Traditionally, Sporting Goa played at the Fatorda Stadium in Margao. During the 2011 I-League 2nd Division. However, they had to play at Jawaharlal Nehru Stadium in Shillong as the league did not have a home-and-away format. As SC Goa was back in the top-tier, they started to play home games at the Fatorda Stadium.

Goa Football Association owned Duler Stadium in Mapusa became the home ground of Sporting during the 2012–13 I-League, alongside Tilak Maidan Stadium (from January). They also used Duler during the 2013–14 I-League. In Goa, it became the second stadium to get artificial turf, in 2012. In January 2024, the club again moved to Tilak Maidan Stadium ahead of the I-League 2 season kick-off.
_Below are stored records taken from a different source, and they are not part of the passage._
import Literature.MathematicalPhysics.QuantumLattice.HubbardSectorFieldSubstitution
import Mathlib.Analysis.InnerProductSpace.PiL2
import HarnessLib

/-!
# The sectorised propagators of a normal charged covariance: charge structure and Gram form

Topic `MathematicalPhysics/QuantumLattice`; discharges, for the momentum-diagonal CHARGE-CONJUGATION-paired
("normal") covariances of the Hubbard torus — e.g. the free covariance and its cutoff slices at zero seed,
`hubbardCovariance L M β μ 0 = normalCovariance (βL² G₁₁)` — two of the three hypotheses of the single-scale step
`SectorisedEffectiveActionBound.hubbardSectorKernelNorm_effAction_le_of_sectorNorm` on the pulled-back covariance
`C' = Sᵀ C S` of the auxiliary sector fields (`S = sectorSubMatrix β F`; Benfatto–Giuliani–Mastropietro 2006,
(2.66)–(2.67) and (2.80)):

* `normalCovariance p` — `C(((k,σ),c),((k',σ'),c')) = δ_{(k,σ),(k',σ')} (δ_{c0}δ_{c'1} - δ_{c1}δ_{c'0}) p(k,σ)`;
  `normalCovariance_transpose` (antisymmetry); **`hubbardCovariance_zero_seed`**, `hubbardCovAbove_zero_seed`,
  `hubbardCovSlice_zero_seed` (the zero-seed free covariance and its slices ARE normal, symbol
  `βL²·w(k)·(iω + ξ)/(ω² + ξ²)`);
* **`sectorSub_pullback_normalCovariance_apply`** — the sectorised propagators in closed form,
  `C'((x,((ω,σ),c)),(y,((ω',σ'),c'))) = δ_{σσ'}(δ_{c0}δ_{c'1} g_{ωω'σ}(x,y) - δ_{c1}δ_{c'0} g_{ω'ωσ}(y,x))`,
  `g_{ωω'σ}(x,y) = (βL²)⁻² Σ_k F_ω(k) F_{ω'}(k) p(k,σ) conj(e^{-ik·x}) conj(e^{+ik·y})` (a finite Fourier sum of the
  symbol cut off to the two sectors — the lattice form of (2.66)–(2.67));
* the CHARGE hypothesis: `pullback_normalCovariance_eq_zero_of_charge_eq` (`q = [c = 0]`);
* the GRAM hypothesis: vectors `sectorGramF`, `sectorGramG` in `EuclideanSpace ℂ (FreqMomentum L M × Fin 2)` with
  **`contr_pullback_normalCovariance_eq_inner`** (`contr C' X Y = ⟪F_X, G_Y⟫` for `X` of charge `0`, `Y` of
  charge `1`) and **`norm_sq_sectorGramF/G`** (`‖F_X‖² = (βL²)⁻² Σ_k ‖F_ω(k)‖² ‖p(k,σ)‖`: the sector phase-space sum
  of the symbol, whose size `≍ γ^{3h/2}` at scale `h` is (2.80)).

The third hypothesis (row/column sums `α` of `‖C'‖`, (2.81)) and the value of the phase-space sums are analysis
(Lemma 2.2 on the lattice) and are not asserted here.  Everything below is proved; the definitions are
`normalCovariance` and the two Gram vectors; no named facts.

## Sources

G. Benfatto, A. Giuliani, V. Mastropietro, Ann. Henri Poincaré 7 (2006) 809–898, §2.1 (2.2)–(2.3), §2.7
(2.66)–(2.67a), §2.8 (2.80) [`BenfattoGiulianiMastropietro2006`]; G. Benfatto, A. Giuliani, V. Mastropietro, Ann.
Henri Poincaré 4 (2003) 137–193, §3 (3.50)–(3.52) [`BenfattoGiulianiMastropietro2003`].
-/

noncomputable section

namespace Literature.MathematicalPhysics.QuantumLattice

open GrassmannAlgebra Finset Literature.Probability.LatticeModels
open scoped InnerProductSpace ComplexConjugate

/-! ### Normal charged covariances -/

section Normal

variable (L M : ℕ)

/-- A **normal charged covariance** with symbol `p`: momentum- and spin-diagonal, pairing only `ψ⁺` with `ψ⁻`,
antisymmetric: `C(((k,σ),c),((k',σ'),c')) = δ_{(k,σ),(k',σ')} (δ_{c0}δ_{c'1} - δ_{c1}δ_{c'0}) p(k,σ)`
(BGM 2006, (2.2)–(2.3): `∫P(dψ) ψ̂⁻_{kσ}ψ̂⁺_{k'σ'} = βL²δδ ĝ(k)`). [cite: BenfattoGiulianiMastropietro2006, §2.1 (2.3)] -/
def normalCovariance (p : FreqMomentum L M × Fin 2 → ℂ) : Matrix (HubbardFieldIdx L M) (HubbardFieldIdx L M) ℂ :=
  Matrix.of fun X Y => if X.1 = Y.1 then
    (if X.2 = 0 ∧ Y.2 = 1 then p X.1 else if X.2 = 1 ∧ Y.2 = 0 then -p X.1 else 0) else 0

variable {L M}

/-- Unfolding `normalCovariance`. [folklore] -/
theorem normalCovariance_apply (p : FreqMomentum L M × Fin 2 → ℂ) (X Y : HubbardFieldIdx L M) :
    normalCovariance L M p X Y = if X.1 = Y.1 then
      (if X.2 = 0 ∧ Y.2 = 1 then p X.1 else if X.2 = 1 ∧ Y.2 = 0 then -p X.1 else 0) else 0 := rfl

/-- A normal covariance vanishes between fields of equal charge. [folklore] -/
theorem normalCovariance_apply_of_charge_eq (p : FreqMomentum L M × Fin 2 → ℂ) {X Y : HubbardFieldIdx L M}
    (h : X.2 = Y.2) : normalCovariance L M p X Y = 0 := by
  rw [normalCovariance_apply]
  split_ifs with h1 h2 h3
  · exact absurd (h2.1.symm.trans (h.trans h2.2)) Fin.zero_ne_one
  · exact absurd (h3.2.symm.trans (h.symm.trans h3.1)) Fin.zero_ne_one
  · rfl
  · rfl

/-- **Normal covariances are antisymmetric.** [folklore] -/
theorem normalCovariance_transpose (p : FreqMomentum L M × Fin 2 → ℂ) :
    (normalCovariance L M p).transpose = -normalCovariance L M p := by
  ext X Y
  rw [Matrix.transpose_apply, Matrix.neg_apply, normalCovariance_apply, normalCovariance_apply]
  by_cases h : Y.1 = X.1
  · rw [if_pos h, if_pos h.symm, h]
    by_cases h1 : Y.2 = 0 ∧ X.2 = 1
    · rw [if_pos h1, if_neg (fun h' => Fin.zero_ne_one (h1.1.symm.trans h'.2)), if_pos ⟨h1.2, h1.1⟩, neg_neg]
    · rw [if_neg h1]
      by_cases h2 : Y.2 = 1 ∧ X.2 = 0
      · rw [if_pos h2, if_pos ⟨h2.2, h2.1⟩]
      · rw [if_neg h2, if_neg (fun h' => h2 ⟨h'.2, h'.1⟩), if_neg (fun h' => h1 ⟨h'.2, h'.1⟩), neg_zero]
  · rw [if_neg h, if_neg (fun h' => h h'.symm), neg_zero]

/-- Scaling the symbol scales the covariance. [folklore] -/
theorem normalCovariance_smul_symbol (w : FreqMomentum L M × Fin 2 → ℂ) (p : FreqMomentum L M × Fin 2 → ℂ)
    (X Y : HubbardFieldIdx L M) :
    normalCovariance L M (fun ks => w ks * p ks) X Y = w X.1 * normalCovariance L M p X Y := by
  rw [normalCovariance_apply, normalCovariance_apply]
  split_ifs <;> ring

/-- Normal covariances are additive in the symbol. [folklore] -/
theorem normalCovariance_sub_symbol (p p' : FreqMomentum L M × Fin 2 → ℂ) :
    normalCovariance L M (fun ks => p ks - p' ks) = normalCovariance L M p - normalCovariance L M p' := by
  ext X Y
  rw [Matrix.sub_apply, normalCovariance_apply, normalCovariance_apply, normalCovariance_apply]
  split_ifs <;> ring

end Normal

/-! ### The zero-seed free covariance is normal -/

section ZeroSeed

variable {L M : ℕ} [NeZero L]

/-- The sign `s_a = ±1` of the Nambu index (`+` for the first component). [folklore] -/
def nambuSign (a : Fin 2) : ℝ := if a = 0 then 1 else -1

/-- `s_0 = 1`. [folklore] -/
@[simp] theorem nambuSign_zero : nambuSign 0 = 1 := rfl

/-- `s_1 = -1`. [folklore] -/
@[simp] theorem nambuSign_one : nambuSign 1 = -1 := rfl

omit [NeZero L] in
/-- At zero seed the Nambu propagator is diagonal: `G_{ab}(k) = δ_{ab} (iω + s_a ξ)/(ω² + ξ²)`. [folklore] -/
theorem nambuPropagator_zero_seed_apply (β μ : ℝ) (k : FreqMomentum L M) (a b : Fin 2) :
    nambuPropagator L M β μ 0 k a b =
      if a = b then (Complex.I * matsubaraFreq β M k.1 + nambuSign a * nambuXi L μ k.2) / nambuDen L M β μ 0 k else 0 := by
  fin_cases a <;> fin_cases b <;>
    simp [nambuPropagator, Matrix.cons_val', Matrix.cons_val_zero, Matrix.cons_val_fin_one, sub_eq_add_neg]

/-- The BCS denominator is even and seed-free at `h = 0`: `den(-k) = den(k) = ω² + ξ²`. [folklore] -/
theorem nambuDen_zero_seed_neg (β μ : ℝ) (k : FreqMomentum L M) :
    nambuDen L M β μ 0 k.neg = nambuDen L M β μ 0 k := by
  simp only [nambuDen, FreqMomentum.neg, matsubaraFreq_rev, neg_sq, nambuXi, torusBand_neg, zero_mul]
In 2025, they decided to use GMC Athletic Stadium and Ella Academy Ground as home stadiums.

==Rivalries==
In the land of Portuguese heritage, Sporting Clube de Goa has rivalries with their fellow Goan sides; Dempo, Churchill Brothers and Salgaocar, whom they faced in I-League and face in Goa Professional League. The club previously had a rivalry with another Goan side Pax of Nagoa.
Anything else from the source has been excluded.